Last but not least, the drugs issue is not a family problem but a wider financial-social problem.

In this day and age, there is the conviction that parents are solely responsible for the well-being and happiness of their offspring and that their behavior not only shapes but also dictates child behavior. This parent determinism, however, seems to have greatly added to the parents’ intense feelings of inadequacy (Fourenti, 2002). Things are not quite that simple. As Pappas argues (2006), the parent-children relationship cannot be equated with any such simplistic equation nor does it fall under any such causal relationship. Clearly, the role of parents is decisive but not the only factor influencing child behavior. Parents should realize that the behavior of their offspring does not necessarily reflect their own personality (Dinckmeyer & McKay, 2007). Today, we have come to a point where parents consider their burden of responsibilities and guilt too heavy to bear; as a result, they feel powerless. The balance has been disturbed to such a degree that parents should get help so as to remove their guilt and regain their self-confidence and self-esteem.
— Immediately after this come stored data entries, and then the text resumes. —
import Summits.QuantumFields.YangMills.Theorems.BalabanUVNodesN15KingModelCurvatureFlux
import Summits.QuantumFields.YangMills.Theorems.BalabanUVNodesN15KingModelCovariantDecay
import Literature.MathematicalPhysics.QuantumLattice.TorusTestPotential
import HarnessLib

/-!
# BalabanUVNodes ∕ N15 — THE KING-MODEL RUNG (PART Ϳ-g): COERCIVITY ⟹ EXPONENTIAL DECAY — a covariant Combes–Thomas estimate in QUADRATIC-FORM version for `−cΔ_U+m²` at EVERY
# unitary link field (any fibre): if `Re⟨v,(−cΔ_U+m²)v⟩ ≥ κ‖v‖²` then `‖G_U((x,i),(y,j))‖ ≤ e^{−δ·d(x,y)} ∕ (κ − 2(d+1)c(cosh δ − 1))` for every `δ` with the denominator positive;
# in particular the MASSLESS covariance at a uniformly curved field (Ϳ-b∕Ϳ-c∕Ϳ-f: `κ = 2c·λ`) DECAYS EXPONENTIALLY, volume-independently — curvature as an infrared regulator
# (Track A, DAG node N15 = NE2; FAN-OUT v1.1 §N15 s3 «KING-MODEL RUNG … + what the curved case adds»; count-neutral)

HONEST FRAMING.  Count-neutral (cell `pub-ymgap`, seat `pub-ymgap-dag-n15-e` g46; `--supports stmt-QuantumFields-27247 --as helper` = K3ᴬ, KEY MAP v3).  King's fine covariance layer
`−cΔ_U+m²` (Ͱ-a `covLapF`) at unitary link fields on ONE finite torus; the standard Combes–Thomas mechanism (the first-order conjugation error of a Laplacian is antisymmetric and
cancels, leaving `cosh − 1` per bond) typed for the COVARIANT operator; NOT Bałaban's `G_k(U)` (no block term; his regime is the regular one, where `κ` comes from `m²` or from the
averaging penalty — tree `King1986.UniformDecay`, `Beta.CombesThomasForm`, N06's `B9Thm31GpDecayPlaqClosedZd`, none restated); NOT [Balaban1985BackgroundPropagators] (3.42); NOT a node
discharge (N15 of record untouched); nothing continuum ∕ ℝ⁴ ∕ OS ∕ Clay.

THE RESULTS (`K` any period vector, `c ≥ 0`, any `m²`, fibre `𝕜ⁿ`, `U` unitary; `d = tdistT` = the sup-circular torus distance of `King1986.UniformDecay`):
* §1 ★ `star_dotProduct_covLapF_mulVec` — THE BILINEAR BOND EXPANSION `⟨ω, M_Uη⟩ = DΣ_x⟨ω_x,η_x⟩ − cΣ_{(x,μ)}(⟨ω_x, U(x,μ)η_{x+e_μ}⟩ + ⟨ω_{x+e_μ}, U(x,μ)^*η_x⟩)`, `D = m²+2(d+1)c` (King's
  stencil Ͱ-a `covLapF_mulVec_apply`, backward terms reindexed);
* §2 the weights `expWt φ v (x,i) = e^{φ(x)}v(x,i)` and ★★★ **`re_conjForm_ge`** — THE CONJUGATED FORM IS STILL COERCIVE: if `κ·Σ‖v_x‖² ≤ Re⟨v,M_Uv⟩` for all `v` and `|φ(x) − φ(x+e_μ)| ≤ δ`
  on every bond, then `Re⟨e^{φ}ω, M_U(e^{−φ}ω)⟩ ≥ (κ − 2(d+1)c(cosh δ − 1))·Σ‖ω_x‖²` — the bond pair `(x,μ)` contributes `2cosh(φ(x)−φ(x+e_μ))·Re⟨ω_x,Uω_{x+e_μ}⟩` instead of `2Re⟨…⟩`
  (`re_weighted_bond_pair`), and `|Re⟨ω_x, Uω_{x+e_μ}⟩| ≤ ‖ω_x‖‖ω_{x+e_μ}‖`;
* §3 ★★★★ **`norm_covLapF_inv_entry_le_exp_of_coercive`** — `κ > 0`, `ρ := 2(d+1)c(cosh δ − 1) < κ` ⟹ `M_U` invertible and
  `‖(−cΔ_U+m²)⁻¹((x,i),(y,j))‖ ≤ e^{−δ·d(x,y)}∕(κ − ρ)` for ALL sites and fibre indices (weight `φ = δ·d(·,y)`, 1-Lipschitz across bonds by `abs_tdistT_sub_le`∕`tdistT_add_unitVec_le`;
  the column `w = G_Ue_{(y,j)}`, `ω = e^{φ}w`: `(κ−ρ)‖ω‖² ≤ Re⟨e^{φ}ω, e_{(y,j)}⟩ ≤ ‖ω‖`); `exists_rate_of_coercive` (an admissible `δ = min(1, √(κ∕(4(d+1)c+1)))` with `ρ ≤ κ∕2`, via the
  tree's `cosh_sub_one_le_sq_of_abs_le_one`), ★★★ `norm_covLapF_inv_entry_le_exp_half` (`≤ (2∕κ)e^{−δd(x,y)}` at that rate);
* §4 ★★★★ **`norm_covLapF_fluxLink_massless_inv_entry_le`** — at the constant-flux field (`p_{ν₀} ≠ 0`, `c > 0`, `m² = 0`): `|G_U(x,y)| ≤ (c(2−2cos(p′∕4)))⁻¹·e^{−δ·d(x,y)}` with
  `δ = δ(d, 2−2cos(p′∕4)) > 0` INDEPENDENT OF THE VOLUME AND OF `c` — the massless covariant covariance at non-zero flux decays exponentially in lattice units, whereas at `U ≡ 1` it does
  not exist and at a toron its massless norm is `≍ K²` (Ͷ-e); ★★★ `norm_covLapF_inv_entry_le_exp_of_plaq` (the same from any plaquette bound of Ϳ-b, any fibre).
WHAT THE CURVED CASE ADDS (as theorems): curvature bounded below not only opens a gap (Ϳ-b…Ϳ-f) but LOCALISES King's covariance exponentially on the scale `δ⁻¹ ≍ λ^{−1∕2}` lattice
units, at zero mass, uniformly in the volume — the infrared role played by `m²` at `U ≡ 1` (Ε-d∕Ͱ-e, rates `κ_m → 0` as `m → 0`) is taken over by the field strength.
PRIOR TREE ART (by name, not restated): Ͱ-a (`covLapF`, `covLapF_mulVec_apply`, `isHermitian_covLapF`), Ͱ-b (`fib`, `norm_apply_le_norm_fib`, `norm_toEuclideanLin_of_mem_unitaryGroup`), Ͱ-d
(`re_bond_terms`), Ͱ-f (`sum_norm_fib_sq`, `re_star_dotProduct_le_norm_mul_norm`), Ϳ-a (`plaqGap`), Ϳ-b (`re_quadForm_covLapF_ge_plaq`), Ϳ-c (`re_quadForm_covLapF_fluxLink_ge`, `fluxGap_pos`),
`King1986.Torus` (`tdistT`, `tdistT_self`, `tdistT_nonneg`, `abs_tdistT_sub_le`, `tdistT_add_unitVec_le`), `QuantumLattice.cosh_sub_one_le_sq_of_abs_le_one`, Mathlib (`Real.cosh_le_cosh`,
`Real.one_le_cosh`, `Matrix.mulVec_injective_iff_isUnit`).  Dedup (rg at filing): basename 0 files; needles `star_dotProduct_covLapF_mulVec|re_conjForm_ge|norm_covLapF_inv_entry_le_exp_of_coercive|expWt`
checked.  Locators: Combes–Thomas (1973) mechanism as in the tree's `Beta.CombesThomasForm` header (folklore; no new source); [DodziukMathai2006] §1 Cor 1.3; [Balaban1985BackgroundPropagators]
(3.23) p.394, (3.39)∕(3.42) p.397 (shape of the decay statement only); [King1986] (4.4) p.670, (4.38) p.674 (shape).  0 `sorry`, 1 `def`.
-/

noncomputable section
open scoped BigOperators ComplexConjugate ComplexOrder InnerProductSpace
open Finset Matrix WithLp

namespace Summit.QuantumFields.YangMills.BalabanUVNodes.N15KingModelRung.Curvature

open Literature.MathematicalPhysics.QuantumFieldTheory.Balaban1983to89.B5Prop11Plancherel (Tor unitVec sOf)
open Literature.MathematicalPhysics.QuantumFieldTheory.King1986.Torus (tdistT tdistT_self tdistT_nonneg abs_tdistT_sub_le tdistT_add_unitVec_le)
open Literature.MathematicalPhysics.QuantumLattice (cosh_sub_one_le_sq_of_abs_le_one)
open Summit.QuantumFields.YangMills.BalabanUVNodes.N15KingModelRung.Covariant
  (covLapF covLapF_mulVec_apply fib fib_apply norm_apply_le_norm_fib norm_toEuclideanLin_of_mem_unitaryGroup re_bond_terms isHermitian_covLapF sum_norm_fib_sq
    sum_norm_fib_add_unitVec re_star_dotProduct_le_norm_mul_norm)
open Summit.QuantumFields.YangMills.BalabanUVNodes.N15KingModelRung.Cover (kingPlaq fluxLink fluxLink_mem_unitaryGroup)

variable {d : ℕ} (K : Fin (d + 1) → ℕ) [hK : ∀ μ, NeZero (K μ)]
variable {𝕜 : Type*} [RCLike 𝕜] {n : Type*} [Fintype n] [DecidableEq n] {c : ℝ}

/-! ## §1 The bilinear bond expansion of `⟨ω, M_Uη⟩` -/

section Bilinear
The role of parent education is redefined today. The role of parent training, of parent counselling and of Parent Education Groups consists in reinforcing parenting skills. This can be achieved by offering knowledge and the necessary psychological support so that parents may take on their role. Through the guidance of a professional and their participation in a group, parents place their job in a realistic context and retrieve their lost self-esteem.

Through their participation in a Parent Education Group, they realize that they are not perfect. Indeed, it takes great courage to accept that one is not perfect, but eventually, they do manage to dig it up. Their mistakes are not judged or assessed by the specialist leading the group but by the parents themselves, and they usually serve as a springboard for knowledge and a guide for better choices in the future. Acceptance from the coordinator and the group renders parents more tolerant to defeats, more receptive to their children's behavior and, clearly, more receptive of themselves.

To love one’s child a parent should love oneself first. Indeed, Parent Education Groups do work in that direction (Pappas, 2006).